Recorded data
»»

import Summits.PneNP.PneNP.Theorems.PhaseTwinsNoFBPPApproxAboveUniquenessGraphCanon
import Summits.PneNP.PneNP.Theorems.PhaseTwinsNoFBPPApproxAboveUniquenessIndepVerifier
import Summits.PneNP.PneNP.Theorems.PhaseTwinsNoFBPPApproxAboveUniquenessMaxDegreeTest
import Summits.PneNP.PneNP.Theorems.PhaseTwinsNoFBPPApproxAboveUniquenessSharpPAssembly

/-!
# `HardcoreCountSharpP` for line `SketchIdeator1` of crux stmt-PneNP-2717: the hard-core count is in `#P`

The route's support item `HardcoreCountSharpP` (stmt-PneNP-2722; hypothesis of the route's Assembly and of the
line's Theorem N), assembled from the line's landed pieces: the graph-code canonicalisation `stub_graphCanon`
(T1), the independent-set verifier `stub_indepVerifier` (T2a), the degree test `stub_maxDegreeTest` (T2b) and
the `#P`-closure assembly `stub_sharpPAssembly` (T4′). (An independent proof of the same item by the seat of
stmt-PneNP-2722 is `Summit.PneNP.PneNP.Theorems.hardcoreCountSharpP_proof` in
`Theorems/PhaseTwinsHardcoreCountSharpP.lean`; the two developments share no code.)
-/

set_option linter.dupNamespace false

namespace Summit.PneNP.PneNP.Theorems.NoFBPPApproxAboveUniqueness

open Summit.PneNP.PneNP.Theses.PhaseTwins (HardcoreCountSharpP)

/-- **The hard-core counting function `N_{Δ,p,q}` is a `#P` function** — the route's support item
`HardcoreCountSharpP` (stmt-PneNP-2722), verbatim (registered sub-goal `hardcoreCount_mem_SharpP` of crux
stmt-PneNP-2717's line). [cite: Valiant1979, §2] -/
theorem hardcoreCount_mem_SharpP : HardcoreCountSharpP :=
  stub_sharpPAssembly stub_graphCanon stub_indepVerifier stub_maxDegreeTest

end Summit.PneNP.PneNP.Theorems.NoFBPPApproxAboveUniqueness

««

▶ _Task prompt_
Transcribe, exactly as written, all lines of the entries above from the first to the one containing "Assembly and of the", and no more.

▶ _Written answer_
import Summits.PneNP.PneNP.Theorems.PhaseTwinsNoFBPPApproxAboveUniquenessGraphCanon
import Summits.PneNP.PneNP.Theorems.PhaseTwinsNoFBPPApproxAboveUniquenessIndepVerifier
import Summits.PneNP.PneNP.Theorems.PhaseTwinsNoFBPPApproxAboveUniquenessMaxDegreeTest
import Summits.PneNP.PneNP.Theorems.PhaseTwinsNoFBPPApproxAboveUniquenessSharpPAssembly

/-!
# `HardcoreCountSharpP` for line `SketchIdeator1` of crux stmt-PneNP-2717: the hard-core count is in `#P`

The route's support item `HardcoreCountSharpP` (stmt-PneNP-2722; hypothesis of the route's Assembly and of the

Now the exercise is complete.